## Task objective
Look through the listing below and write out exactly the lines from the line with "(E♭°) stmt-BirchSwinnertonDyer-20452 —" to the line with "WITHOUT naming any", both included, and no others.

## Extracted information

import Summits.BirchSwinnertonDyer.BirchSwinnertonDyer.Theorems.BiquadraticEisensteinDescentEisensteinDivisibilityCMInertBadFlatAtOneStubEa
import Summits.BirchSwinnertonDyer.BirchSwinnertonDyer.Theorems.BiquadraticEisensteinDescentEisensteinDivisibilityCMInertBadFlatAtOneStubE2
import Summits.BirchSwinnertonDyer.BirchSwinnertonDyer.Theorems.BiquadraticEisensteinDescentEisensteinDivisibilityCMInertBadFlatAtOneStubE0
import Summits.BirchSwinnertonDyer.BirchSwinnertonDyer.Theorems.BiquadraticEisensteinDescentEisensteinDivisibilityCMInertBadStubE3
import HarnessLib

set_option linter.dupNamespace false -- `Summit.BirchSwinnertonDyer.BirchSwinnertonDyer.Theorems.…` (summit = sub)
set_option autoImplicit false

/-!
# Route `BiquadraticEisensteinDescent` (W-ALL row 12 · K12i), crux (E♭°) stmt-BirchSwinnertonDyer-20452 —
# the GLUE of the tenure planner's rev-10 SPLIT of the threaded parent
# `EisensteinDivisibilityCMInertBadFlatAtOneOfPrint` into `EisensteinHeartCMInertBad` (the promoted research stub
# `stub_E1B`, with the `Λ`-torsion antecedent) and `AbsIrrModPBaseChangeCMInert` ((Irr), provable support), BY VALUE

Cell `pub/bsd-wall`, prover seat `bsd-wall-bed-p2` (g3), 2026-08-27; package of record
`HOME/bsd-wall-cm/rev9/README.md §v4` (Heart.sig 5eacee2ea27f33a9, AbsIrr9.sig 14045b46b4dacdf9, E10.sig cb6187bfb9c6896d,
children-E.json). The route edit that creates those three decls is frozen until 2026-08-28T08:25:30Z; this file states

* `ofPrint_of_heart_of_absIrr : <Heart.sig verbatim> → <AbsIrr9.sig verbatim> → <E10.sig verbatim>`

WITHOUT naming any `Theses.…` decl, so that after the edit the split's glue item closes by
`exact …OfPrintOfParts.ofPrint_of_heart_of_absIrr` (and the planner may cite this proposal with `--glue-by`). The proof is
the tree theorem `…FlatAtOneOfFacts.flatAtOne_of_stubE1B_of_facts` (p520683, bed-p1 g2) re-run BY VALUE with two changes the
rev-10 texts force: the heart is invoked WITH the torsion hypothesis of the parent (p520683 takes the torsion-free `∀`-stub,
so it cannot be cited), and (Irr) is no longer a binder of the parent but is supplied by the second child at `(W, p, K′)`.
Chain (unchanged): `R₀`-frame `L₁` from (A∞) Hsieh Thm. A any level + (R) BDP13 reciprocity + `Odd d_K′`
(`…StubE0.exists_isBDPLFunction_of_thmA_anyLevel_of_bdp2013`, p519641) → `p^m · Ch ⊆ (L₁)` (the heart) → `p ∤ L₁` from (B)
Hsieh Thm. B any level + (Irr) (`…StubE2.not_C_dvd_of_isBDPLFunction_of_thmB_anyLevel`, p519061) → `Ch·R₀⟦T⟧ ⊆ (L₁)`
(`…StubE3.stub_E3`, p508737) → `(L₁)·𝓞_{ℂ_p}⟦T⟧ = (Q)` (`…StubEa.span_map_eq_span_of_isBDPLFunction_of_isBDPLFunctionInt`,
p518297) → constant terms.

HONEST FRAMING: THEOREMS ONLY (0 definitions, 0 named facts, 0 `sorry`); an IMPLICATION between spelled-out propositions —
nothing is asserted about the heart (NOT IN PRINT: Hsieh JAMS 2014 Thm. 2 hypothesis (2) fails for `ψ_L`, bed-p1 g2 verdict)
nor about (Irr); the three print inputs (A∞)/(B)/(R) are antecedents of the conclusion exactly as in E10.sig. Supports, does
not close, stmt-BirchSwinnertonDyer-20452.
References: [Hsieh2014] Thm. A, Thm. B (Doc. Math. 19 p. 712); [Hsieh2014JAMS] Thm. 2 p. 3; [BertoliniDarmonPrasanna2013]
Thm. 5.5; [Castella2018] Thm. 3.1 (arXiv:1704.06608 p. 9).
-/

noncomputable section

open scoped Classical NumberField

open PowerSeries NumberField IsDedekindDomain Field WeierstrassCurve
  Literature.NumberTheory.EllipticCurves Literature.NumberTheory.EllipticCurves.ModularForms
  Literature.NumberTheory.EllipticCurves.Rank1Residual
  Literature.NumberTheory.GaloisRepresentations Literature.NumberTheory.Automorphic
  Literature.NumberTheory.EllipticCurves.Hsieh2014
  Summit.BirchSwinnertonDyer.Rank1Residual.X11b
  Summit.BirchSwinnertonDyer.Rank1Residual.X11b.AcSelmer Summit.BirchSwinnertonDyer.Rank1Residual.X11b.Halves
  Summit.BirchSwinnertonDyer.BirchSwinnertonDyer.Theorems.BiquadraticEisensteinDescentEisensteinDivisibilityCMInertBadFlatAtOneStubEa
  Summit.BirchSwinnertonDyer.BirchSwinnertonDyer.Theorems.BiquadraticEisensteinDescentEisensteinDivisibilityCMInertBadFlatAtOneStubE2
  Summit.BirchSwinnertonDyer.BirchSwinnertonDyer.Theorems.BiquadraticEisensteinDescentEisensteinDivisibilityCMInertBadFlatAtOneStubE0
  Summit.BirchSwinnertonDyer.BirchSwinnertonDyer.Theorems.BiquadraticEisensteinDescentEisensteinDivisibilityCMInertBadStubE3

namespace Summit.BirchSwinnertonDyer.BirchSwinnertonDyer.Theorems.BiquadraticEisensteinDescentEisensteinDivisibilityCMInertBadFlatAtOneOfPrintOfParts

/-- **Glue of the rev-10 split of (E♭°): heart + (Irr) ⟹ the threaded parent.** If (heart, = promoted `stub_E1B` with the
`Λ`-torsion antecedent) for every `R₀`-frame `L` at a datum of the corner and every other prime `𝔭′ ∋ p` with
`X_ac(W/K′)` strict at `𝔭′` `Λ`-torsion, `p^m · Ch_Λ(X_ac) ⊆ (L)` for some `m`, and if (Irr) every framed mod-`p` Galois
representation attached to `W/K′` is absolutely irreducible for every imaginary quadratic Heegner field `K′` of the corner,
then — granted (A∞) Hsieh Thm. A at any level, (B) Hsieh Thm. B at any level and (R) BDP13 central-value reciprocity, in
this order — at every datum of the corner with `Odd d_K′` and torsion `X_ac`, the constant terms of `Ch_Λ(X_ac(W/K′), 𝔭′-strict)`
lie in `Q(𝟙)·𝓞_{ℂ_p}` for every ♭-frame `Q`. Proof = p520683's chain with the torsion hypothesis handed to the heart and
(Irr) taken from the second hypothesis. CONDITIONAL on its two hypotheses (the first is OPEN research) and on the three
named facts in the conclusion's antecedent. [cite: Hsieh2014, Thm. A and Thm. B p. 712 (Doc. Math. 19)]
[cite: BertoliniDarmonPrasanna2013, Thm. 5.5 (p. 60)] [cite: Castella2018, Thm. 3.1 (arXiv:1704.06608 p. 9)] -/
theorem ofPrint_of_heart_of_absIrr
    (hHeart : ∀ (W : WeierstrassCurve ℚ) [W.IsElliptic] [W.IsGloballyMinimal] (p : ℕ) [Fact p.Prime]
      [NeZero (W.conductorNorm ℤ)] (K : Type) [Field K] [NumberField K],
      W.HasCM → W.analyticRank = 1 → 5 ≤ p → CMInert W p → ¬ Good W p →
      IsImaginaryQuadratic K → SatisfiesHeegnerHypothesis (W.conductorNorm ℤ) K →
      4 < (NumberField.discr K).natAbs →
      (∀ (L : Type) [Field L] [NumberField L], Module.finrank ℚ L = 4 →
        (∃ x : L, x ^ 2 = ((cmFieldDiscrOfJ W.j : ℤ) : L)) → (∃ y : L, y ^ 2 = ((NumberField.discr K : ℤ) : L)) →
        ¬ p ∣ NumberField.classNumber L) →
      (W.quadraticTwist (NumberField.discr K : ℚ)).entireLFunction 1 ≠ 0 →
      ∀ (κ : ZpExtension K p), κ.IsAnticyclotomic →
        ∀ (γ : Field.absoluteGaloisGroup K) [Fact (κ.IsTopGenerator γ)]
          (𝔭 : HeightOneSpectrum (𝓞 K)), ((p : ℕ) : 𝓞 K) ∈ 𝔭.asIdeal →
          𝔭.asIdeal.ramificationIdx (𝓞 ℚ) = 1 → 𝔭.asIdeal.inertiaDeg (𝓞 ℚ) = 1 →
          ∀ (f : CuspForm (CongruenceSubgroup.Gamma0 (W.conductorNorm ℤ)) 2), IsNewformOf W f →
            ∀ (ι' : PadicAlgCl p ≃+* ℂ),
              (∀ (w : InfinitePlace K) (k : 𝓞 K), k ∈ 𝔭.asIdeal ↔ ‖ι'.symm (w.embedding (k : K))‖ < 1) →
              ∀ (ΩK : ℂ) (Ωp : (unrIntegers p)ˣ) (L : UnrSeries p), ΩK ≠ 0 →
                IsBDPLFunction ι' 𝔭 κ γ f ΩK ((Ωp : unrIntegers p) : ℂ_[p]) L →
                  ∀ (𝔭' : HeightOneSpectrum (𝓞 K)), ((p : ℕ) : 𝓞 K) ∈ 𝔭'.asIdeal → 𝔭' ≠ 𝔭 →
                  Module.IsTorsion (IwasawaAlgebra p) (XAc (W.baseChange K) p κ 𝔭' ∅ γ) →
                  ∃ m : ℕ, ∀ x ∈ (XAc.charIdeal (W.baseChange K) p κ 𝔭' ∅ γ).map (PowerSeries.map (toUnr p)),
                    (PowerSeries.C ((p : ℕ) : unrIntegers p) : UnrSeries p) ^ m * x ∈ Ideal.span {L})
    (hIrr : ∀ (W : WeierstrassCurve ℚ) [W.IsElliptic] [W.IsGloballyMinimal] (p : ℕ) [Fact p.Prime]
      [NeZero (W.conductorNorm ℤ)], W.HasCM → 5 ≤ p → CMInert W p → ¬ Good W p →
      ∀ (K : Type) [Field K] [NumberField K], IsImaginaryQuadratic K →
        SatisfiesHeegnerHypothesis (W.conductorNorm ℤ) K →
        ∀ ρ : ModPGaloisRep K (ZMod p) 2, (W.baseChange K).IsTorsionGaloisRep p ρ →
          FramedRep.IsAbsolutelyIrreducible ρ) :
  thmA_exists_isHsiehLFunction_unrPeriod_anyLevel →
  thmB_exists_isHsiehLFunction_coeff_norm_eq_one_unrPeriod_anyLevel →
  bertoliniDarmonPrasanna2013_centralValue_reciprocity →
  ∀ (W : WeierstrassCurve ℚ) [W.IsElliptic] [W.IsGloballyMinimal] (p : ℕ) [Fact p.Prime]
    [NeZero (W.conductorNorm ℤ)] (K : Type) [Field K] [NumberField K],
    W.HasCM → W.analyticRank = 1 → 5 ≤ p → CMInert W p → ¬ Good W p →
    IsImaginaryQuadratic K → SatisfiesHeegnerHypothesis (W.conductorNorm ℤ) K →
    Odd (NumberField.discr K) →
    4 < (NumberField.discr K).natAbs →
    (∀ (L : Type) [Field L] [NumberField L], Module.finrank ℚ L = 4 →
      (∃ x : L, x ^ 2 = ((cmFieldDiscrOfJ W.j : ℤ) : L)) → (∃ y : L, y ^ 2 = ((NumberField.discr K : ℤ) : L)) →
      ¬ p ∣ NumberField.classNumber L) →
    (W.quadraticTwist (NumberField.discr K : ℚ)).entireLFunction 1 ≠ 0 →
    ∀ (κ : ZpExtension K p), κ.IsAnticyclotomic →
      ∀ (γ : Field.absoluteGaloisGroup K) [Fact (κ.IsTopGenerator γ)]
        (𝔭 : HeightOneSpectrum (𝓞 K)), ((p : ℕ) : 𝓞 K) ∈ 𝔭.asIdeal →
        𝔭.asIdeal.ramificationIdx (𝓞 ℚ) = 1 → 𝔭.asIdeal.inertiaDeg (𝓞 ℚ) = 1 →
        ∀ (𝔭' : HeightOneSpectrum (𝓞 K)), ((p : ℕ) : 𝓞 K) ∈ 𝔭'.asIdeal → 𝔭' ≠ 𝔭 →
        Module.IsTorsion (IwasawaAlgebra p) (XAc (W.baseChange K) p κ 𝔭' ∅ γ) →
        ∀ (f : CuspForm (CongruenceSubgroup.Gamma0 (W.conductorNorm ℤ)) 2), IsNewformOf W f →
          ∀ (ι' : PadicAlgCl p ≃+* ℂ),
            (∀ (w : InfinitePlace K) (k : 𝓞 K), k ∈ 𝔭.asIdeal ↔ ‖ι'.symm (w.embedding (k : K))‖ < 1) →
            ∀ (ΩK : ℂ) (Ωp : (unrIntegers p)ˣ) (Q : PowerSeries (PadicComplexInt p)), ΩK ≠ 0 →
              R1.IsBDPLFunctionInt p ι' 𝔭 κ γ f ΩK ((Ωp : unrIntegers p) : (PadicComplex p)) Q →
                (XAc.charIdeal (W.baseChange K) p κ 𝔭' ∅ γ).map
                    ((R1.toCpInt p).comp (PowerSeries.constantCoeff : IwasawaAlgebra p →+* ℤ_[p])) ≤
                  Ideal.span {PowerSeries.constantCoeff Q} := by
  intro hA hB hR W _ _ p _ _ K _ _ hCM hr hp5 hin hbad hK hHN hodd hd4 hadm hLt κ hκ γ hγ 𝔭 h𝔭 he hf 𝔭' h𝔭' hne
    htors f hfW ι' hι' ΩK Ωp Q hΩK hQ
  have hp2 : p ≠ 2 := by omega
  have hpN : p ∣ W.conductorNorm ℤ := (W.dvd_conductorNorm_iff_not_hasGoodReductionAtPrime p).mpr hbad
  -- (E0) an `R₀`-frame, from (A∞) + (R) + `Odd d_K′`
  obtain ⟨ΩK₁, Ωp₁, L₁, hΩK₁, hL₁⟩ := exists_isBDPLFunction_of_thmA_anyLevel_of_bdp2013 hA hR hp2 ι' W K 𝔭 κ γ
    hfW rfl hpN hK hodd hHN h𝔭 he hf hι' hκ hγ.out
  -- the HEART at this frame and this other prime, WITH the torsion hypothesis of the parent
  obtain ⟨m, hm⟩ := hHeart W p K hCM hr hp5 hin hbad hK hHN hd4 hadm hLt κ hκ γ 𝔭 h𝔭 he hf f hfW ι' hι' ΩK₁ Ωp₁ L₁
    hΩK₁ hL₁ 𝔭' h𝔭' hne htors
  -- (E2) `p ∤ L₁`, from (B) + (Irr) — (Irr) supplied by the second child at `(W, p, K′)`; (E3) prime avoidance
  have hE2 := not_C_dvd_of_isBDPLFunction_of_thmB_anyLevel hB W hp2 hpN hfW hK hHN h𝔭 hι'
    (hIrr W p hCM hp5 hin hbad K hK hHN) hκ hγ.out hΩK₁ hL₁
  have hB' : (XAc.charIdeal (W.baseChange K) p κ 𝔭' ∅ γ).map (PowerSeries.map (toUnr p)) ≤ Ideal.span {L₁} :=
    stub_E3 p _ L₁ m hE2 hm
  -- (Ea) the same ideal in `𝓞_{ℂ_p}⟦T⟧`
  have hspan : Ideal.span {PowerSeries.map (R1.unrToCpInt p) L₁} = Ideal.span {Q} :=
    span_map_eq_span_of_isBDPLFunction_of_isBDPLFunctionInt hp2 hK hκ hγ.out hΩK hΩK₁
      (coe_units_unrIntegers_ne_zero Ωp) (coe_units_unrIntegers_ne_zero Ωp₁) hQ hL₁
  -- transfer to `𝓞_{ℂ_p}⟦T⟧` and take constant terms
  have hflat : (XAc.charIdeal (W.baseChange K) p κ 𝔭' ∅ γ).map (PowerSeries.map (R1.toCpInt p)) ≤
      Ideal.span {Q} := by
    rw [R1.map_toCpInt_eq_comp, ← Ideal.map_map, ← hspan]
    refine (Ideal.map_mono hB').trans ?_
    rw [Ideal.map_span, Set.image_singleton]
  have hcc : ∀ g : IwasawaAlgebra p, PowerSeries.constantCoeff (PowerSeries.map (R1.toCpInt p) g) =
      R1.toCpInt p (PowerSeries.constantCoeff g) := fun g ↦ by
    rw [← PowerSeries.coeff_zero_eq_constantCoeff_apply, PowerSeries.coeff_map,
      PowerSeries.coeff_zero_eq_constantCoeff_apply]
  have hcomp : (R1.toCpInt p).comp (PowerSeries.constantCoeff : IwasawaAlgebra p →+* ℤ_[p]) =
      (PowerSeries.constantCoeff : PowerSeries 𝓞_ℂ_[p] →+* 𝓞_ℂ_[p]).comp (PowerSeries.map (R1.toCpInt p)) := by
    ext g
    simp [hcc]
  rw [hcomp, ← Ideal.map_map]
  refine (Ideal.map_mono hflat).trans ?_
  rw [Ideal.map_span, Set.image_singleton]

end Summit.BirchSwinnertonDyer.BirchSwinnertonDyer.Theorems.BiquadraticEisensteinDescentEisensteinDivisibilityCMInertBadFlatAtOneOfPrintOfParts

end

## Result
# Route `BiquadraticEisensteinDescent` (W-ALL row 12 · K12i), crux (E♭°) stmt-BirchSwinnertonDyer-20452 —
# the GLUE of the tenure planner's rev-10 SPLIT of the threaded parent
# `EisensteinDivisibilityCMInertBadFlatAtOneOfPrint` into `EisensteinHeartCMInertBad` (the promoted research stub
# `stub_E1B`, with the `Λ`-torsion antecedent) and `AbsIrrModPBaseChangeCMInert` ((Irr), provable support), BY VALUE

Cell `pub/bsd-wall`, prover seat `bsd-wall-bed-p2` (g3), 2026-08-27; package of record
`HOME/bsd-wall-cm/rev9/README.md §v4` (Heart.sig 5eacee2ea27f33a9, AbsIrr9.sig 14045b46b4dacdf9, E10.sig cb6187bfb9c6896d,
children-E.json). The route edit that creates those three decls is frozen until 2026-08-28T08:25:30Z; this file states

* `ofPrint_of_heart_of_absIrr : <Heart.sig verbatim> → <AbsIrr9.sig verbatim> → <E10.sig verbatim>`

WITHOUT naming any `Theses.…` decl, so that after the edit the split's glue item closes by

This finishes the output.